## WORK TO BE COMPLETED
The records below hold a stretch from the line with "z _ => tdistT_nonneg _ _ _)" through the line with "have h1 : ZF.inf'"; return exactly those lines, ends included, and nothing more.
DATA TO EXAMINE: Begin
import Summits.QuantumFields.YangMills.Theorems.BalabanUVNodesN15PerCubeGreenObjects
import HarnessLib

/-!
# N15 = NE2, road (c) — PROGRAMME (PC), (PC-B): THE COARSE GEOMETRY OF THE PER-CUBE EXPANSION OF `(Q′G′²Q′ᵀ)⁻¹(U)` — the far zone `Z(□)` of a cube, a Lipschitz distance minorant
# `d_Z`, the margin `d_Z ≥ w` on `supp h_□`, and the WALK-LOCALITY BOX of the cube: every cube of the cover meeting the near zone has its two-collar box inside
# `c(m_B, □) + [0, (L+10)w)^{d+1}` (dag-n15-c g28, n15-c∕299b)

Cell `pub-ymgap`, seat `pub-ymgap-dag-n15-c` (generation g28; R134 (a), s1; HUMAN RULING D-0062).  `bears_on: R4∕N15 · K3⁸ SpineGivenEndpointR13SepCoPHV (stmt-QuantumFields-27366)`;
filed `--kind proof --supports stmt-QuantumFields-27366 --as helper` — COUNT-NEUTRAL.  0 `def`, 0 `sorry`; elementary (finite minima, `ZMod` bookkeeping).  Imports n15-c∕260
`…PerCubeGreenObjects` (`ScX`, `scH`, `cvM`, `cvSk`; through it FILE 66∕72∕119's cover: `coverCorner`, `cubeBlocks`, `coverMargin`, `coverGap_le_tdistT`, `val_blockOf_sub_of_hcube_ne_zero`,
`MP_succ_eq`).  Nothing in the tree is modified.

WHY ((PC-B), [B9] (3.95)–(3.96) p.411, Cor. 3.8 p.410).  The per-cube expansion of `(Q′G′²Q′ᵀ)⁻¹(U)` (n15-c∕299c–e) compares, at the cube `□ = □_{k₀}`, the operator `S(U^{w_□})` with the
flat `S(𝟙)` through n15-c∕299a `hasMaj_cSop_sub_cSop_one_of_reg335_scaled`, whose output weight `e^{−δd_Z(y)}` is small where `d_Z(y)` is large: it needs (i) a set `Z ⊇` the regions
`cvSk k` of the FAR cubes, (ii) a minorant `0 ≤ d_Z ≤ dist(·, Z)` with the Lipschitz property `d_Z(y) ≤ |y − z| + d_Z(z)`, (iii) `d_Z ≥ w` on `supp h_□` (where the defect is read), and
(iv) the (3.35)-smallness of `U^{w_□}` in the trivial gauge on the two-collar boxes of all NEAR cubes — i.e. those boxes must sit in ONE box around `□` on which the class is asked.  In this
model's cover (torus `2Lw`, cube regions of side `Lw`, `w = L^m`) the near cubes are those whose region meets the `(4w − 1)`-box `B_Z(□)` around `supp h_□`; their two-collar boxes lie in
the box `c(m_B, k₀) + [0, (L + 10)w)^{d+1}`, `m_B = Lw + 3w − 1 − m₀` — a proper box of the torus as soon as `L ≥ 10`.
* §1 `exists_distMinorant`: for any `Z ⊆ 𝕋` and cap `c ≥ 0`, `d_Z(y) := min(c, min_{z∈Z}|y − z|)` has (ii), is `≤ c`, and `= c` where `Z` is `≥ c` away.
* §2 `blockOf_up`, `scH_up` (the coarse partition `h̄_k(y) = h_k(n·y)` IS FILE 67's `coverHb`), ★ `val_sub_corner_lt` (the `ZMod` bookkeeping of three windows).
* §3 ★★ `exists_farZone`: for every cube `k₀`, `Z := 𝕋 ∖ B_Z(k₀)` and its `d_Z` (cap `w`) satisfy (i)–(iii) (`coverGap_le_tdistT`) and (iv): `cvSk k ⊄ Z ⟹ box₂(k) ⊆ box_B(k₀)` (`L ≥ 11`).

HONEST FRAMING ∕ LIMITS.  Elementary geometry of the MODEL cover (n15-c∕262's doubled unit torus); [B9] cited for SHAPES ∕ MECHANISM only.  NE2⁺ NOT PRINTED, NOT proved; N15 of record
untouched; K3⁸ OPEN; counts UNMOVED.  Restate-immune (no Theses import).
-/

noncomputable section

open scoped BigOperators

namespace Summit.QuantumFields.YangMills.BalabanUVNodes.N15.Gluing

open Real
open Literature.MathematicalPhysics.QuantumFieldTheory.Balaban1983to89
open Literature.MathematicalPhysics.QuantumFieldTheory.Balaban1983to89.B5Prop11Plancherel (Tor fine unitVec)
open Literature.MathematicalPhysics.QuantumFieldTheory.Balaban1983to89.B5Block118 (up bpt)
open Literature.MathematicalPhysics.QuantumFieldTheory.Balaban1983to89.B6UnitTorusCarrier (unitTorusGeo)
open Literature.MathematicalPhysics.QuantumFieldTheory.King1986.Torus (blockOf val_blockOf tdistT tdistT_nonneg tdistT_symm tdistT_self tdistT_triangle)
open Summit.QuantumFields.YangMills.BalabanUVNodes.N15.TwoGrid (cubeBlocks mem_cubeBlocks)
open Summit.QuantumFields.YangMills.BalabanUVNodes.N15.DefectKernel (kingBlockOf_bpt)

variable {d : ℕ}

/-! ## §1 A capped distance minorant to a set of blocks -/

section Minorant

variable {M : Fin (d + 1) → ℕ} [∀ μ, NeZero (M μ)]

/-- ★ **THE CAPPED DISTANCE TO A SET**: for `Z ⊆ 𝕋` and `0 ≤ c`, `d_Z(y) := min(c, min_{z ∈ Z}|y − z|_T)` (`:= c` if `Z = ∅`) satisfies `d_Z(y) ≤ |y − z|_T` for `z ∈ Z`, `0 ≤ d_Z ≤ c`,
the Lipschitz minorant property `d_Z(y) ≤ |y − z|_T + d_Z(z)`, and `d_Z(y) = c` whenever `Z` is `≥ c` away from `y`. [folklore] -/
theorem exists_distMinorant (Z : Set (Tor M)) {c : ℝ} (hc : 0 ≤ c) :
    ∃ dZ : Tor M → ℝ, (∀ y z, z ∈ Z → dZ y ≤ tdistT M y z) ∧ (∀ y, 0 ≤ dZ y) ∧ (∀ y z, dZ y ≤ tdistT M y z + dZ z) ∧ (∀ y, dZ y ≤ c) ∧
      (∀ y, (∀ z, z ∈ Z → c ≤ tdistT M y z) → dZ y = c) := by
  classical
  set ZF : Finset (Tor M) := Finset.univ.filter (fun z => z ∈ Z) with hZF
  have hmem : ∀ z, z ∈ ZF ↔ z ∈ Z := fun z => by simp [hZF]
  by_cases hne : ZF.Nonempty
  · refine ⟨fun y => min c (ZF.inf' hne fun z => tdistT M y z), fun y z hz => ?_, fun y => ?_, fun y z => ?_, fun y => min_le_left _ _, fun y hy => ?_⟩
    · exact (min_le_right _ _).trans (Finset.inf'_le _ ((hmem z).2 hz))
    · exact le_min hc ((Finset.le_inf'_iff hne _).2 fun z _ => tdistT_nonneg _ _ _)
    · obtain ⟨u, hu, heq⟩ := Finset.exists_mem_eq_inf' hne (fun v => tdistT M z v)
      have h1 : ZF.inf' hne (fun v => tdistT M y v) ≤ tdistT M y z + ZF.inf' hne (fun v => tdistT M z v) := by
        rw [heq]; exact (Finset.inf'_le _ hu).trans (tdistT_triangle _ y z u)
      have hd := tdistT_nonneg _ y z
      show min c (ZF.inf' hne fun v => tdistT M y v) ≤ tdistT M y z + min c (ZF.inf' hne fun v => tdistT M z v)
      rcases min_cases c (ZF.inf' hne fun v => tdistT M z v) with ⟨h2, -⟩ | ⟨h2, -⟩
      · rw [h2]; exact (min_le_left _ _).trans (by linarith)
      · rw [h2]; exact (min_le_right _ _).trans h1
    · exact min_eq_left ((Finset.le_inf'_iff hne _).2 fun z hz => hy z ((hmem z).1 hz))
  · refine ⟨fun _ => c, fun y z hz => (hne ⟨z, (hmem z).2 hz⟩).elim, fun _ => hc, fun y z => le_add_of_nonneg_left (tdistT_nonneg _ _ _), fun _ => le_rfl, fun _ _ => rfl⟩

end Minorant

/-! ## §2 The coarse partition read at block corners, and the `ZMod` bookkeeping of three windows -/

section Corners

variable {M : Fin (d + 1) → ℕ} [∀ μ, NeZero (M μ)] {n : ℕ} [NeZero n]

/-- the corner site `n·y` of the block `y` lies in the block `y`. [folklore] -/
theorem blockOf_up (y : Tor M) : blockOf n M (up n M y) = y := by
  have hb : bpt n M y (fun _ => (0 : Fin n)) = up n M y := by
    funext μ; simp [bpt, B5Block118.iota]
  rw [← hb]; exact kingBlockOf_bpt _ _ y _

end Corners

section Windows

/-- ★ **THREE WINDOWS**: in `ℤ∕N`, if `b ∈ c₂ + [0, A)`, `y₀ ∈ c_K + [0, B)`, `y₀ ∈ c_Z + [0, C)` with corners `c₂ = K − m₂`, `c_K = K − m_K`, `c_Z = K₀ − m_Z` and `m_B + m_K + 1 = m₂ + B + m_Z`,
`A + B + C ≤ N + 2`, then `b ∈ c_B + [0, A + B + C − 2)` for `c_B = K₀ − m_B`. [folklore] -/
theorem val_sub_corner_lt {N : ℕ} [NeZero N] {Kk K₀ : ℤ} {m₂ mK mZ mB A B C : ℕ} {b y₀ : ZMod N}
    (ht : (b - (((Kk - m₂ : ℤ)) : ZMod N)).val < A) (hs : (y₀ - (((Kk - mK : ℤ)) : ZMod N)).val < B) (hr : (y₀ - (((K₀ - mZ : ℤ)) : ZMod N)).val < C)
    (hmB : mB + mK + 1 = m₂ + B + mZ) (hN : A + B + C ≤ N + 2) : (b - (((K₀ - mB : ℤ)) : ZMod N)).val < A + B + C - 2 := by
  set T : ℕ := (b - (((Kk - m₂ : ℤ)) : ZMod N)).val with hT
  set S : ℕ := (y₀ - (((Kk - mK : ℤ)) : ZMod N)).val with hS
  set R : ℕ := (y₀ - (((K₀ - mZ : ℤ)) : ZMod N)).val with hR
  have eT : ((T : ℕ) : ZMod N) = b - (((Kk - m₂ : ℤ)) : ZMod N) := ZMod.natCast_zmod_val _
  have eS : ((S : ℕ) : ZMod N) = y₀ - (((Kk - mK : ℤ)) : ZMod N) := ZMod.natCast_zmod_val _
  have eR : ((R : ℕ) : ZMod N) = y₀ - (((K₀ - mZ : ℤ)) : ZMod N) := ZMod.natCast_zmod_val _
  -- the integer representative
  set E : ℤ := (T : ℤ) + mK - m₂ - S + R + mB - mZ with hE
  have hE0 : 0 ≤ E := by
    have : (S : ℤ) + 1 ≤ B := by exact_mod_cast hs
    have h2 : (mB : ℤ) + mK + 1 = m₂ + B + mZ := by exact_mod_cast hmB
    simp only [hE]; omega
  have hElt : E < (A + B + C - 2 : ℕ) := by
    have h1 : (T : ℤ) + 1 ≤ A := by exact_mod_cast ht
    have h3 : (R : ℤ) + 1 ≤ C := by exact_mod_cast hr
    have h2 : (mB : ℤ) + mK + 1 = m₂ + B + mZ := by exact_mod_cast hmB
    have hABC : 2 ≤ A + B + C := by omega
    rw [Nat.cast_sub hABC]; push_cast
    simp only [hE]; omega
  have hEN : E < N := by
    have : ((A + B + C - 2 : ℕ) : ℤ) ≤ N := by
      have hABC : 2 ≤ A + B + C := by omega
      rw [Nat.cast_sub hABC]; push_cast; linarith [show ((A + B + C : ℕ) : ℤ) ≤ N + 2 by exact_mod_cast hN]
    exact hElt.trans_le this
  have hval : b - (((K₀ - mB : ℤ)) : ZMod N) = ((E : ℤ) : ZMod N) := by
    have e1 : b = (((Kk - m₂ : ℤ)) : ZMod N) + ((T : ℕ) : ZMod N) := by rw [eT]; ring
    have e2 : (((K₀ : ℤ)) : ZMod N) = y₀ + (mZ : ZMod N) - ((R : ℕ) : ZMod N) := by
      rw [eR]; push_cast; ring
    have e3 : y₀ = (((Kk - mK : ℤ)) : ZMod N) + ((S : ℕ) : ZMod N) := by rw [eS]; ring
    simp only [hE]
    push_cast
    rw [e2, e3] at *
    rw [e1]
    push_cast
    ring
  have hv : (((b - (((K₀ - mB : ℤ)) : ZMod N)).val : ℕ) : ℤ) = E := by
    rw [hval, ZMod.val_intCast, Int.emod_eq_of_lt hE0 hEN]
  have hfin : (((b - (((K₀ - mB : ℤ)) : ZMod N)).val : ℕ) : ℤ) < ((A + B + C - 2 : ℕ) : ℤ) := by rw [hv]; exact hElt
  exact_mod_cast hfin

end Windows

/-! ## §3 The far zone of a cube of the cover and the walk-locality box -/

section Cover

variable {L : ℕ} [NeZero L] {mv kk : ℕ} {hL : Odd L ∧ 1 < L}

omit [NeZero L] in
/-- the coarse partition `h̄_k(y) := h_k(n·y)` (n15-c∕260's `scH` at the block corner) IS FILE 67's block representative `coverHb`. [folklore] -/
theorem scH_up (k : Fin (d + 1) → ZMod (2 * L)) (y : Tor (cvM d L mv kk hL)) :
    scH d L mv kk hL k (up (L ^ kk) (cvM d L mv kk hL) y) = coverHb (cvM d L mv kk hL) (L ^ kk) (L ^ mv) L k y := rfl

/-- ★★ **THE FAR ZONE OF A CUBE AND THE WALK-LOCALITY BOX** (`L ≥ 11`, `w = L^m ≥ 1`): for every cube `k₀` of n15-c∕262's cover there are `Z ⊆ 𝕋` and `d_Z : 𝕋 → ℝ` with
(i) `d_Z(y) ≤ |y − z|_T` on `Z`, (ii) `0 ≤ d_Z`, `d_Z(y) ≤ |y − z|_T + d_Z(z)`, (iii) `d_Z(B(x)) ≥ w` whenever `h_{k₀}(x) ≠ 0`, and (iv) every cube `k` whose region `cvSk k` is NOT inside `Z` has
its two-collar box `{x | B(x) ∈ c(2w+1, k) + [0, 6w+3)}` inside the box `{x | B(x) ∈ c(Lw + 3w − 1 − m₀, k₀) + [0, Lw + 10w)}` (`Z = 𝕋 ∖ (c(w−1, k₀) + [0, 4w−1))`, FILE 119 `coverGap_le_tdistT`,
§2).  The shape of [B9]'s localisation «□̃ ⊃ □» for the random walk (3.87)∕(3.95). [cite: Balaban1985BackgroundPropagators, (3.87) p.409, (3.95)–(3.96) p.411, Cor. 3.8 p.410 (shape ∕ mechanism); Balaban1984PropagatorsII, p.239] -/
theorem exists_farZone (hL : Odd L ∧ 1 < L) (hL11 : 11 ≤ L) (mv kk : ℕ) (k₀ : Fin (d + 1) → ZMod (2 * L)) :
    ∃ (Z : Set (Tor (cvM d L mv kk hL))) (dZ : Tor (cvM d L mv kk hL) → ℝ),
      (∀ y z, z ∈ Z → dZ y ≤ (unitTorusGeo L kk (cvM d L mv kk hL)).dist y z) ∧ (∀ y, 0 ≤ dZ y) ∧
      (∀ y z, dZ y ≤ (unitTorusGeo L kk (cvM d L mv kk hL)).dist y z + dZ z) ∧
      (∀ x : ScX d L mv kk hL, scH d L mv kk hL k₀ x ≠ 0 → ((L ^ mv : ℕ) : ℝ) ≤ dZ (blockOf (L ^ kk) (cvM d L mv kk hL) x)) ∧
      (∀ k, ¬ (cvSk d L mv kk hL k ⊆ Z) →
        {x : ScX d L mv kk hL | blockOf (L ^ kk) (cvM d L mv kk hL) x ∈ cubeBlocks (cvM d L mv kk hL) (coverCorner (cvM d L mv kk hL) (L ^ mv) L (2 * L ^ mv + 1) k) (6 * L ^ mv + 3)} ⊆
        {x : ScX d L mv kk hL | blockOf (L ^ kk) (cvM d L mv kk hL) x ∈ cubeBlocks (cvM d L mv kk hL) (coverCorner (cvM d L mv kk hL) (L ^ mv) L (L * L ^ mv + 3 * L ^ mv - 1 - coverMargin L mv) k₀) (L * L ^ mv + 10 * L ^ mv)}) := by
  classical
  have hM : ∀ ν, cvM d L mv kk hL ν = 2 * L * L ^ mv := MP_succ_eq L mv kk hL
  have hw : 0 < L ^ mv := pow_pos (by omega) _
  have hq : 2 ≤ L := by omega
  set BZ : Finset (Tor (cvM d L mv kk hL)) := cubeBlocks (cvM d L mv kk hL) (coverCorner (cvM d L mv kk hL) (L ^ mv) L (L ^ mv - 1) k₀) (4 * L ^ mv - 1) with hBZ
  set Z : Set (Tor (cvM d L mv kk hL)) := {z | z ∉ BZ} with hZdef
  obtain ⟨dZ, h1, h2, h3, -, h5⟩ := exists_distMinorant (M := cvM d L mv kk hL) Z (c := ((L ^ mv : ℕ) : ℝ)) (Nat.cast_nonneg _)
  refine ⟨Z, dZ, fun y z hz => h1 y z hz, h2, fun y z => h3 y z, fun x hx => ?_, fun k hk => ?_⟩
  · -- (iii): the tail gap of FILE 119
    rw [h5 _ fun z hz => coverGap_le_tdistT hM hw hq hx hz]
  · -- (iv): a witness block in `cvSk k ∩ B_Z(k₀)` and the three windows
    obtain ⟨y₀, hy₀k, hy₀Z⟩ := Set.not_subset.1 hk
    have hy₀B : y₀ ∈ BZ := by by_contra h; exact hy₀Z h
    intro x hx
    simp only [Set.mem_setOf_eq, mem_cubeBlocks] at hx ⊢
    have hs := (mem_cubeBlocks _).1 (Finset.mem_coe.1 hy₀k)
    have hr := (mem_cubeBlocks _).1 hy₀B
    intro ν
    have hm₀ : coverMargin L mv ≤ L * L ^ mv := by
      unfold coverMargin
      have : (L - 2) * L ^ mv ≤ L * L ^ mv := Nat.mul_le_mul_right _ (Nat.sub_le _ _)
      omega
    have key := val_sub_corner_lt (N := cvM d L mv kk hL ν) (Kk := (L ^ mv : ℤ) * (((k ν).val : ℤ)) - (L ^ mv : ℕ)) (K₀ := (L ^ mv : ℤ) * (((k₀ ν).val : ℤ)) - (L ^ mv : ℕ))
      (m₂ := 2 * L ^ mv + 1) (mK := coverMargin L mv) (mZ := L ^ mv - 1) (mB := L * L ^ mv + 3 * L ^ mv - 1 - coverMargin L mv)
      (A := 6 * L ^ mv + 3) (B := L * L ^ mv) (C := 4 * L ^ mv - 1) (b := blockOf (L ^ kk) (cvM d L mv kk hL) x ν) (y₀ := y₀ ν) ?_ ?_ ?_ (by omega) (by rw [hM ν]; have h10 : 10 * L ^ mv ≤ L * L ^ mv := Nat.mul_le_mul_right _ (by omega); have e2 : 2 * L * L ^ mv = 2 * (L * L ^ mv) := (by ring); omega)
    · have e : 6 * L ^ mv + 3 + L * L ^ mv + (4 * L ^ mv - 1) - 2 = L * L ^ mv + 10 * L ^ mv := by omega
      rw [e] at key
      convert key using 3
      simp only [coverCorner]; push_cast; ring_nf
    · convert hx ν using 3
      simp only [coverCorner]; push_cast; ring_nf
    · convert hs ν using 3
      simp only [coverCorner]; push_cast; ring_nf
    · convert hr ν using 3
      simp only [coverCorner]; push_cast; ring_nf

end Cover

end Summit.QuantumFields.YangMills.BalabanUVNodes.N15.Gluing

end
DATA TO EXAMINE: End
## ANSWER TO THIS PROBLEM
    · exact le_min hc ((Finset.le_inf'_iff hne _).2 fun z _ => tdistT_nonneg _ _ _)
    · obtain ⟨u, hu, heq⟩ := Finset.exists_mem_eq_inf' hne (fun v => tdistT M z v)
      have h1 : ZF.inf' hne (fun v => tdistT M y v) ≤ tdistT M y z + ZF.inf' hne (fun v => tdistT M z v) := by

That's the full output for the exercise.